Psalm 14: 1-3. The fool says in his heart, “There is no God.” They are corrupt, they do abominable deeds; there is none who does good. The Lord looks down from heaven on the children of man, to see if there are any who understand, who seek after God. They have all turned aside; together they have become corrupt; there is none who does good, not even one.
Romans 3:23 For all have sinned and fall short of the glory of God.
1 John 1: 8 If we say we have no sin, we deceive ourselves, and the truth is not in us.
1 John 1: 10 If we say we have not sinned, we make him a liar, and his word is not in us.
Romans 10:10-12 “None is righteous, no, not one; no one understands; no one seeks for God. All have turned aside; together they have become worthless; no one does good, not even one.”
We could ask, don’t unbelieving people do good every day?
In order to answer honestly we have to understand the standard by which good is done.
For an action to be good by God’s standard it cannot just benefit others but must come from a pure heart with pure motives as defined by God.
Jesus described good and bad trees. Good trees bear good fruit while bad trees are unable to bear good fruit (Luke 6:43-45). The evil nature of an unbeliever only brings forth evil even if (like the Pharisees) it is done in the guise of righteous altruism.
Isa 64:6 We have all become like one who is unclean, and all our righteous deeds are like a polluted garment (the word in Hebrew is menstrual cloth). We all fade like a leaf, and our iniquities, like the wind, take us away.
Romans 8:7-8 For the mind that is set on the flesh is hostile to God, for it does not submit to God’s law; indeed, it cannot. Those who are in the flesh cannot please God.
John 15:5 I am the vine; you are the branches. Whoever abides in me and I in him, he it is that bears much fruit, for apart from me you can do nothing.
Every natural human being, without exception is under the power of sin and so hardened in the sinfulness of their hearts that they are unable to come to God and believe His truth or obey Him apart from the regenerating work of the Holy Spirit. The hardness of heart is akin to death and slavery; every human being needs new life to be able to do good. Despite that free will is not mentioned in the scriptures, if there is a such thing, then man is free only to fall unless they have been born again. Only believers will find relief when the Spirit moves in them.
Prior to regeneration, every human being is darkness, corrupt, a child of disobedience.
Total depravity is such a difficult and offensive message to give in a western culture. Natural men find it reprehensible. Just because it’s difficult for unbelievers doesn’t mean that it’s not necessary or true. It is only when we understand our fallen nature do we truly understand and appreciate the need for a savior.
Arminians agree with the reformed faith that man is depraved. They disagree on God’s answer to the fallen condition.
For Reformed Christians the answer is the giving of a new heart to those whom God has chosen to save so that they will believe in Him.

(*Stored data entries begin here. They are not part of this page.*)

import Literature.NumberTheory.Automorphic.UnitaryGroupPureTensorEulerProduct
import HarnessLib

/-!
# Integrals of pure tensors on `U(H)(𝔸_{L⁺})`, III: enlarging the bad set, arbitrary levels at finitely many places

Topic `NumberTheory/Automorphic`; namespace `Literature.NumberTheory.Automorphic.UnitaryGroup.PureTensor`. THEOREMS ONLY
(no definition, no instance, no named fact, no `sorry`).

Sequel of `UnitaryGroupPureTensorEulerProduct` (**(F)** `exists_integral_eval_eq_mul_integral_arch_mul_prod`: for a pure tensor
`T = f_∞ ⊗ ⊗_v f_v` whose levels off its bad set `T.S` are the integral levels `U(H)(𝒪_v)`,
`∫ T.eval dν = κ · ∫ f_∞ dμ_∞ · ∏_{v ∈ T.S} ∫ f_v dm_v`). In the comparison of trace formulae ([Rogawski1990] §14.2)
the two test functions `f = ⊗ f_v`, `f′ = ⊗ f′_v` are unramified only off a COMMON finite set `S′ ⊇ S`, and at the
finitely many `v ∈ S′ ∖ S` the level `K_v` of `f_v = 1_{K_v}` is an arbitrary compact open subgroup (a deeper
congruence level at the ramified places). This file removes the restriction:

* `eval_eq_of_subset` — the evaluation of a pure tensor depends only on `(K, (f_v)_v, f_∞)` and is unchanged when
  the bad set is ENLARGED (the extra factors `f_v = 1_{K_v}`, `v ∈ S′ ∖ S`, reproduce the level condition);
* **`exists_integral_eval_eq_mul_integral_arch_mul_prod_of_subset`** — ONE `κ > 0` such that for every pure tensor
  `T` and every finite `S′ ⊇ T.S` off which the levels are integral,
  `∫ T.eval dν = κ · ∫ f_∞ dμ_∞ · ∏_{v ∈ S′} ∫ f_v dm_v`;
* `exists_integral_eval_eq_mul_integral_arch_mul_prod_mul_prod_measureReal` — the same with the extra factors
  evaluated, `∏_{v ∈ S′ ∖ S} m_v(K_v)` (levels measurable, e.g. open).

Borel–Jacquet (1979) §4.1 (factorizable functions on `G(𝔸)`); the computation behind [Rogawski1990] §14.2 p. 233.
Written for the cell `pub/hodgecm-mathlib`, ENGINE T1 line `F0_T1InnerFormTraceIdentity` (brick B13, item O13d).
HC_CM is proved only modulo the printed citations until rung 0 closes; this file is unconditional.

## References

* A. Borel, H. Jacquet, *Automorphic forms and automorphic representations*, PSPM 33.1 (1979), §4.1 [BorelJacquet1979].
* J. D. Rogawski, *Automorphic Representations of Unitary Groups in Three Variables*, Annals of Math. Studies 123
  (1990), §14.2 p. 233 [Rogawski1990].
-/

noncomputable section

open MeasureTheory NumberField IsDedekindDomain Set Filter
open scoped NNReal ENNReal

namespace Literature.NumberTheory.Automorphic.UnitaryGroup.PureTensor

variable {L : Type} [Field L] [NumberField L] [IsCMField L] {N : ℕ} {H : Matrix (Fin N) (Fin N) L}

/-- **Enlarging the bad set does not change the function.** If `T′` has the same levels, local factors and
archimedean factor as `T` and a LARGER bad set `T.S ⊆ T′.S`, then `T′.eval = T.eval`: for `v ∈ T′.S ∖ T.S` the
factor `f_v = 1_{K_v}` of `T′` is `1` exactly on the level condition `g_v ∈ K_v` that `T` imposes at `v`.
[cite: BorelJacquet1979, §4.1] [cite: Rogawski1990, §14.2 p. 233] -/
theorem eval_eq_of_subset (T T' : PureTensor L N H) (hS : T.S ⊆ T'.S) (hK : ∀ v, T'.K v = T.K v)
    (hloc : ∀ v, T'.loc v = T.loc v) (harch : T'.arch = T.arch) : T'.eval = T.eval := by
  classical
  funext g
  by_cases h' : ∀ v ∉ T'.S, (cmDatum L N H).toLocal v g ∈ T'.K v
  · by_cases h : ∀ v ∉ T.S, (cmDatum L N H).toLocal v g ∈ T.K v
    · rw [T.eval_eq_of_forall_mem g h, T'.eval_eq_of_forall_mem g h', harch, ← Finset.prod_sdiff hS]
      have h1 : ∏ v ∈ T'.S \ T.S, T'.loc v ((cmDatum L N H).toLocal v g) = 1 := by
        refine Finset.prod_eq_one fun v hv => ?_
        rw [Finset.mem_sdiff] at hv
        rw [hloc v]
        exact T.loc_apply_of_mem hv.2 (h v hv.2)
      rw [h1, one_mul]
      exact congrArg _ (Finset.prod_congr rfl fun v _ => by rw [hloc v])
    · push Not at h
      obtain ⟨v, hv, hgv⟩ := h
      have hvS' : v ∈ T'.S := by
        by_contra hv'
        exact hgv (hK v ▸ h' v hv')
      rw [T.eval_eq_zero_of_not_mem g hv hgv, T'.eval_eq_of_forall_mem g h']
      refine mul_eq_zero_of_right _ (Finset.prod_eq_zero hvS' ?_)
      rw [hloc v]
      exact T.loc_apply_of_not_mem hv hgv
  · push Not at h'
    obtain ⟨v, hv', hgv⟩ := h'
    have hv : v ∉ T.S := fun h => hv' (hS h)
    rw [hK v] at hgv
    rw [T'.eval_eq_zero_of_not_mem g hv' (by rwa [hK v]), T.eval_eq_zero_of_not_mem g hv hgv]

/-- **Euler factorisation with an enlarged bad set / arbitrary levels at finitely many places.** For Haar
measures `ν` on `U(H)(𝔸_{L⁺})`, `μ_∞` on `U(H)(L⁺ ⊗ ℝ)` and local Haar measures `m_v` with `m_v(U(H)(𝒪_v)) = 1`,
there is ONE `κ > 0` such that for every pure tensor `T` and every finite set `S′ ⊇ T.S` of finite places off
which the levels of `T` are the integral levels (`K_v` ARBITRARY for `v ∈ S′ ∖ T.S`),
`∫ T.eval dν = κ · (∫ f_∞ dμ_∞) · ∏_{v ∈ S′} ∫ f_v dm_v` (no integrability hypotheses; for `v ∈ S′ ∖ T.S` the
factor is `∫ 1_{K_v} dm_v`). [cite: BorelJacquet1979, §4.1] [cite: Rogawski1990, §14.2 p. 233] -/
theorem exists_integral_eval_eq_mul_integral_arch_mul_prod_of_subset
    [MeasurableSpace (adelic (↥(maximalRealSubfield L)) L (IsCMField.complexConj L) N H)]
    [BorelSpace (adelic (↥(maximalRealSubfield L)) L (IsCMField.complexConj L) N H)]
    [MeasurableSpace (UnitaryGroup.arch (↥(maximalRealSubfield L)) L (IsCMField.complexConj L) N H)]
    [BorelSpace (UnitaryGroup.arch (↥(maximalRealSubfield L)) L (IsCMField.complexConj L) N H)]
    [∀ v, MeasurableSpace ((cmDatum L N H).Local v)] [∀ v, BorelSpace ((cmDatum L N H).Local v)]
    (ν : Measure (adelic (↥(maximalRealSubfield L)) L (IsCMField.complexConj L) N H)) [ν.IsHaarMeasure]
    (μa : Measure (UnitaryGroup.arch (↥(maximalRealSubfield L)) L (IsCMField.complexConj L) N H)) [μa.IsHaarMeasure]
    (m : ∀ v, Measure ((cmDatum L N H).Local v)) [∀ v, (m v).IsHaarMeasure]
    (hm : ∀ v, m v (cmLocalIntegralLevel L N H v) = 1) :
    ∃ κ : ℝ, 0 < κ ∧ ∀ (T : PureTensor L N H) (S' : Finset (HeightOneSpectrum (𝓞 ↥(maximalRealSubfield L)))),
      T.S ⊆ S' → (∀ v ∉ S', T.K v = cmLocalIntegralLevel L N H v) →
      ∫ g, T.eval g ∂ν = (κ : ℂ) * ((∫ a, T.arch a ∂μa) * ∏ v ∈ S', ∫ x, T.loc v x ∂(m v)) := by
  obtain ⟨κ, hκ, h⟩ := exists_integral_eval_eq_mul_integral_arch_mul_prod (L := L) (N := N) (H := H) ν μa m hm
  refine ⟨κ, hκ, fun T S' hS hK => ?_⟩
  -- the same data with the bad set enlarged to `S'`
  let T' : PureTensor L N H :=
    { S := S'
      K := T.K
      loc := T.loc
      arch := T.arch
      loc_eq_indicator := fun v hv => T.loc_eq_indicator v fun hvS => hv (hS hvS) }
  rw [← eval_eq_of_subset T T' hS (fun _ => rfl) (fun _ => rfl) rfl]
  exact h T' hK

open scoped Classical in
/-- The same factorisation with the extra factors evaluated: for `v ∈ S′ ∖ T.S`, `∫ f_v dm_v = m_v(K_v)` (levels
measurable — e.g. open or closed subgroups), so
`∫ T.eval dν = κ · (∫ f_∞ dμ_∞) · (∏_{v ∈ T.S} ∫ f_v dm_v) · ∏_{v ∈ S′ ∖ T.S} m_v(K_v)`.
[cite: BorelJacquet1979, §4.1] [cite: Rogawski1990, §14.2 p. 233] -/
theorem exists_integral_eval_eq_mul_integral_arch_mul_prod_mul_prod_measureReal
    [MeasurableSpace (adelic (↥(maximalRealSubfield L)) L (IsCMField.complexConj L) N H)]
    [BorelSpace (adelic (↥(maximalRealSubfield L)) L (IsCMField.complexConj L) N H)]
    [MeasurableSpace (UnitaryGroup.arch (↥(maximalRealSubfield L)) L (IsCMField.complexConj L) N H)]
    [BorelSpace (UnitaryGroup.arch (↥(maximalRealSubfield L)) L (IsCMField.complexConj L) N H)]
    [∀ v, MeasurableSpace ((cmDatum L N H).Local v)] [∀ v, BorelSpace ((cmDatum L N H).Local v)]
    (ν : Measure (adelic (↥(maximalRealSubfield L)) L (IsCMField.complexConj L) N H)) [ν.IsHaarMeasure]
    (μa : Measure (UnitaryGroup.arch (↥(maximalRealSubfield L)) L (IsCMField.complexConj L) N H)) [μa.IsHaarMeasure]
    (m : ∀ v, Measure ((cmDatum L N H).Local v)) [∀ v, (m v).IsHaarMeasure]
    (hm : ∀ v, m v (cmLocalIntegralLevel L N H v) = 1) :
    ∃ κ : ℝ, 0 < κ ∧ ∀ (T : PureTensor L N H) (S' : Finset (HeightOneSpectrum (𝓞 ↥(maximalRealSubfield L)))),
      T.S ⊆ S' → (∀ v ∉ S', T.K v = cmLocalIntegralLevel L N H v) →
      (∀ v ∈ S', v ∉ T.S → MeasurableSet (T.K v : Set ((cmDatum L N H).Local v))) →
      ∫ g, T.eval g ∂ν = (κ : ℂ) * ((∫ a, T.arch a ∂μa) * ((∏ v ∈ T.S, ∫ x, T.loc v x ∂(m v)) *
        ∏ v ∈ S' \ T.S, ((m v).real (T.K v : Set ((cmDatum L N H).Local v)) : ℂ))) := by
  obtain ⟨κ, hκ, h⟩ :=
    exists_integral_eval_eq_mul_integral_arch_mul_prod_of_subset (L := L) (N := N) (H := H) ν μa m hm
  refine ⟨κ, hκ, fun T S' hS hK hKm => ?_⟩
  rw [h T S' hS hK, ← Finset.prod_sdiff hS, mul_comm (∏ v ∈ S' \ T.S, ∫ x, T.loc v x ∂(m v))]
  congr 3
  refine Finset.prod_congr rfl fun v hv => ?_
  rw [Finset.mem_sdiff] at hv
  rw [T.loc_eq_indicator v hv.2, integral_indicator_const _ (hKm v hv.1 hv.2), Complex.real_smul, mul_one]

end Literature.NumberTheory.Automorphic.UnitaryGroup.PureTensor

end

For Arminians the answer is prevenient grace, God’s work in the lives of all human beings so that their wills are freed to choose or reject him. The picture presented by Arminian theologians is that of God reaching out to fallen humans who have wandered astray, wooing them back to Himself. Those that reject this picture don’t see that a sovereign God would wait around and hope for men to choose him or accept him. God does not hope in men. Men hope in God.
Reformed theologians see it that dead men can’t hear, see, or accept until they have been made alive. The reprobate man could never choose that which he hates. It is through love that Jesus took our place, saved us, gave us His spirit, and made us new.
1 John 4:19 We love because He first loved us.